- _Work required_
Please give an exact copy of every line from the one holding "calc |⟪u, fderiv" through the final line of the records below.

------ Entries supplied ------

import Summits.NavierStokesRegularity.NavierStokesRegularity.Theorems.ExtremiserTransienceNearExtremalTransienceExtremiserLiouvilleConstantSpeedCalculus
import Summits.NavierStokesRegularity.NavierStokesRegularity.Theorems.ExtremiserTransienceKStarAttainedHalfSpaceVariation
import Literature.Analysis.FluidPDE.LagrangianTimeDerivativeTools
import HarnessLib

/-!
# Crux `ExtremiserTransience.NearExtremalTransience` (stmt-NavierStokesRegularity-21883), line `extremiser_liouville`,
# stub K1b — CONSTANT-SPEED STRETCHING STRUCTURE: only the vorticity component orthogonal to `v` is stretched

`--supports stmt-NavierStokesRegularity-21883` (helper).  Author: prover seat `ns-el-k1b` (g3).

First brick of the direct route (N5' of `Lines/extremiser_liouville_k1b_multiplier.md`: «constant-speed efficiency gap» — K1b would
follow outright from `|S| ≤ κ M√Z√W` with `κ ≤ 13/200 < κ⋆` on CONSTANT-SPEED fields).  For a differentiable field `v` with
`‖v‖ ≡ M` (so `range Dv ⊥ v`, `…ConstantSpeedCalculus.inner_fderiv_apply_eq_zero_of_norm_eq`):

* `fderiv_apply_self_eq_cross_curl` : **`Dv·v = (curl v) × v`** (Lamb's identity with `∇‖v‖² = 0`; from the tree's
  `inner_cross_curl`);
* `inner_curl_stretching_eq_perp` : **`⟪ω, Dv ω⟫ = ⟪ω_⊥, Dv ω_⊥⟫`** with `ω = curl v`, `ω_⊥ = ω − (⟪ω,v⟫/M²)·v` the component of
  the vorticity orthogonal to `v`: the TWIST `⟪ω, v⟫` does not stretch;
* `norm_sq_curl_perp` : `‖ω_⊥‖² = ‖ω‖² − ⟪ω,v⟫²/M²`;
* `abs_curl_stretching_le_perp` : **`|⟪ω, Dv ω⟫| ≤ ‖Dv‖·(‖ω‖² − ⟪ω,v⟫²/M²)`** pointwise;
* `Jst_eq_integral_perp` : `S(v) = ∫ ⟪ω_⊥, Dv ω_⊥⟫` for constant-speed fields (the stretching functional of the K1b residue object
  only sees `ω_⊥`, while `Z = ‖ω‖₂²`, `W = ‖∇ω‖₂²` see the twist too).

WHAT THIS IS NOT: structure lemmas for HYPOTHETICAL constant-speed extremisers; K1b is NOT proved; nothing here proves NS
regularity. [folklore]
-/

noncomputable section

open Set Filter Topology MeasureTheory Metric Function
open scoped ENNReal NNReal Topology InnerProductSpace RealInnerProductSpace ContDiff
open Literature.Analysis.FluidPDE Literature.Analysis

namespace Summit.NavierStokesRegularity.NavierStokesRegularity.Theorems

-- the problem directory repeats the summit name (`NavierStokesRegularity/NavierStokesRegularity`)
set_option linter.dupNamespace false

namespace ExtremiserLiouville

open DepletionLadder.KStar DepletionLadder.KStar.HalfSpace

variable {v : E3 → E3} {M : ℝ}

/-- `a × b ⟂ a`. [folklore] -/
theorem inner_cross_left_self_eq_zero (a b : E3) : ⟪cross a b, a⟫_ℝ = 0 := by
  simp only [cross, PiLp.inner_apply, cross_apply, RCLike.inner_apply, conj_trivial,
    Fin.sum_univ_three, Matrix.cons_val_zero, Matrix.cons_val_one, Matrix.cons_val_two,
    Matrix.head_cons, Matrix.tail_cons]
  ring

/-- `a × b ⟂ b`. [folklore] -/
theorem inner_cross_right_self_eq_zero (a b : E3) : ⟪cross a b, b⟫_ℝ = 0 := by
  simp only [cross, PiLp.inner_apply, cross_apply, RCLike.inner_apply, conj_trivial,
    Fin.sum_univ_three, Matrix.cons_val_zero, Matrix.cons_val_one, Matrix.cons_val_two,
    Matrix.head_cons, Matrix.tail_cons]
  ring

/-- `⟪a × e, b⟫ = ⟪e, b × a⟫` (cyclic symmetry of the triple product). [folklore] -/
theorem inner_cross_left_eq_inner_cross_right (a e b : E3) : ⟪cross a e, b⟫_ℝ = ⟪e, cross b a⟫_ℝ := by
  simp only [cross, PiLp.inner_apply, cross_apply, RCLike.inner_apply, conj_trivial,
    Fin.sum_univ_three, Matrix.cons_val_zero, Matrix.cons_val_one, Matrix.cons_val_two,
    Matrix.head_cons, Matrix.tail_cons]
  ring

/-- **`Dv·v = ω × v` for a constant-speed field** (Lamb's identity `(v·∇)v = ∇(‖v‖²/2) + ω × v` with `∇‖v‖² = 0`).
[folklore] -/
theorem fderiv_apply_self_eq_cross_curl (hv : Differentiable ℝ v) (hM : ∀ x, ‖v x‖ = M) (x : E3) :
    fderiv ℝ v x (v x) = cross (curl v x) (v x) := by
  refine ext_inner_left ℝ fun e => ?_
  -- `⟪v × e, curl v⟫ = ⟪e, Dv v⟫ − ⟪v, Dv e⟫ = ⟪e, Dv v⟫`
  have h := inner_cross_curl (v x) e v x
  rw [inner_fderiv_apply_eq_zero_of_norm_eq hv hM x e, sub_zero] at h
  rw [← h, inner_cross_left_eq_inner_cross_right]

/-- **Only the orthogonal vorticity is stretched: `⟪ω, Dv ω⟫ = ⟪ω_⊥, Dv ω_⊥⟫`**, `ω_⊥ = ω − (⟪ω,v⟫/M²) v`, for a
constant-speed field (`range Dv ⊥ v` and `Dv v = ω × v ⊥ ω`). [folklore] -/
theorem inner_curl_stretching_eq_perp (hv : Differentiable ℝ v) (hM : ∀ x, ‖v x‖ = M) (x : E3) :
    ⟪curl v x, fderiv ℝ v x (curl v x)⟫_ℝ =
      ⟪curl v x - (⟪curl v x, v x⟫_ℝ / M ^ 2) • v x,
        fderiv ℝ v x (curl v x - (⟪curl v x, v x⟫_ℝ / M ^ 2) • v x)⟫_ℝ := by
  have h0 : ∀ e, ⟪v x, fderiv ℝ v x e⟫_ℝ = 0 := fun e => inner_fderiv_apply_eq_zero_of_norm_eq hv hM x e
  have hself := fderiv_apply_self_eq_cross_curl hv hM x
  have hperp : ⟪curl v x, cross (curl v x) (v x)⟫_ℝ = 0 := by
    rw [real_inner_comm]; exact inner_cross_left_self_eq_zero _ _
  have hperp' : ⟪v x, cross (curl v x) (v x)⟫_ℝ = 0 := by
    rw [real_inner_comm]; exact inner_cross_right_self_eq_zero _ _
  rw [map_sub, map_smul, hself, inner_sub_left, inner_sub_right, inner_sub_right, real_inner_smul_left,
    real_inner_smul_left, real_inner_smul_right, real_inner_smul_right, h0, hperp, hperp']
  ring

/-- `‖ω_⊥‖² = ‖ω‖² − ⟪ω,v⟫²/M²` for the orthogonal component `ω_⊥ = ω − (⟪ω,v⟫/M²) v` (`‖v‖ = M ≠ 0`). [folklore] -/
theorem norm_sq_curl_perp (hM : ∀ x, ‖v x‖ = M) (hM0 : M ≠ 0) (x : E3) :
    ‖curl v x - (⟪curl v x, v x⟫_ℝ / M ^ 2) • v x‖ ^ 2 = ‖curl v x‖ ^ 2 - ⟪curl v x, v x⟫_ℝ ^ 2 / M ^ 2 := by
  rw [norm_sub_sq_real, norm_smul, mul_pow, Real.norm_eq_abs, sq_abs, hM x, inner_smul_right]
  field_simp
  ring

/-- **Pointwise bound: `|⟪ω, Dv ω⟫| ≤ ‖Dv‖ · (‖ω‖² − ⟪ω,v⟫²/M²)`** for a constant-speed field. [folklore] -/
theorem abs_curl_stretching_le_perp (hv : Differentiable ℝ v) (hM : ∀ x, ‖v x‖ = M) (hM0 : M ≠ 0) (x : E3) :
    |⟪curl v x, fderiv ℝ v x (curl v x)⟫_ℝ| ≤ ‖fderiv ℝ v x‖ * (‖curl v x‖ ^ 2 - ⟪curl v x, v x⟫_ℝ ^ 2 / M ^ 2) := by
  rw [inner_curl_stretching_eq_perp hv hM x, ← norm_sq_curl_perp hM hM0 x]
  set u := curl v x - (⟪curl v x, v x⟫_ℝ / M ^ 2) • v x
  calc |⟪u, fderiv ℝ v x u⟫_ℝ| ≤ ‖u‖ * ‖fderiv ℝ v x u‖ := abs_real_inner_le_norm _ _
    _ ≤ ‖u‖ * (‖fderiv ℝ v x‖ * ‖u‖) := by gcongr; exact (fderiv ℝ v x).le_opNorm u
    _ = ‖fderiv ℝ v x‖ * ‖u‖ ^ 2 := by ring

/-- **`S(v) = ∫ ⟪ω_⊥, Dv ω_⊥⟫`** for a constant-speed field: the stretching functional of the residue object sees only the
vorticity component orthogonal to `v`. [folklore] -/
theorem Jst_eq_integral_perp (hv : Differentiable ℝ v) (hM : ∀ x, ‖v x‖ = M) :
    Jst v = ∫ x, ⟪curl v x - (⟪curl v x, v x⟫_ℝ / M ^ 2) • v x,
      fderiv ℝ v x (curl v x - (⟪curl v x, v x⟫_ℝ / M ^ 2) • v x)⟫_ℝ := by
  unfold Jst
  exact integral_congr_ae (Eventually.of_forall fun x => inner_curl_stretching_eq_perp hv hM x)

end ExtremiserLiouville

end Summit.NavierStokesRegularity.NavierStokesRegularity.Theorems

end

------

- _Output_
  calc |⟪u, fderiv ℝ v x u⟫_ℝ| ≤ ‖u‖ * ‖fderiv ℝ v x u‖ := abs_real_inner_le_norm _ _
    _ ≤ ‖u‖ * (‖fderiv ℝ v x‖ * ‖u‖) := by gcongr; exact (fderiv ℝ v x).le_opNorm u
    _ = ‖fderiv ℝ v x‖ * ‖u‖ ^ 2 := by ring

/-- **`S(v) = ∫ ⟪ω_⊥, Dv ω_⊥⟫`** for a constant-speed field: the stretching functional of the residue object sees only the
vorticity component orthogonal to `v`. [folklore] -/
theorem Jst_eq_integral_perp (hv : Differentiable ℝ v) (hM : ∀ x, ‖v x‖ = M) :
    Jst v = ∫ x, ⟪curl v x - (⟪curl v x, v x⟫_ℝ / M ^ 2) • v x,
      fderiv ℝ v x (curl v x - (⟪curl v x, v x⟫_ℝ / M ^ 2) • v x)⟫_ℝ := by
  unfold Jst
  exact integral_congr_ae (Eventually.of_forall fun x => inner_curl_stretching_eq_perp hv hM x)

end ExtremiserLiouville

end Summit.NavierStokesRegularity.NavierStokesRegularity.Theorems

end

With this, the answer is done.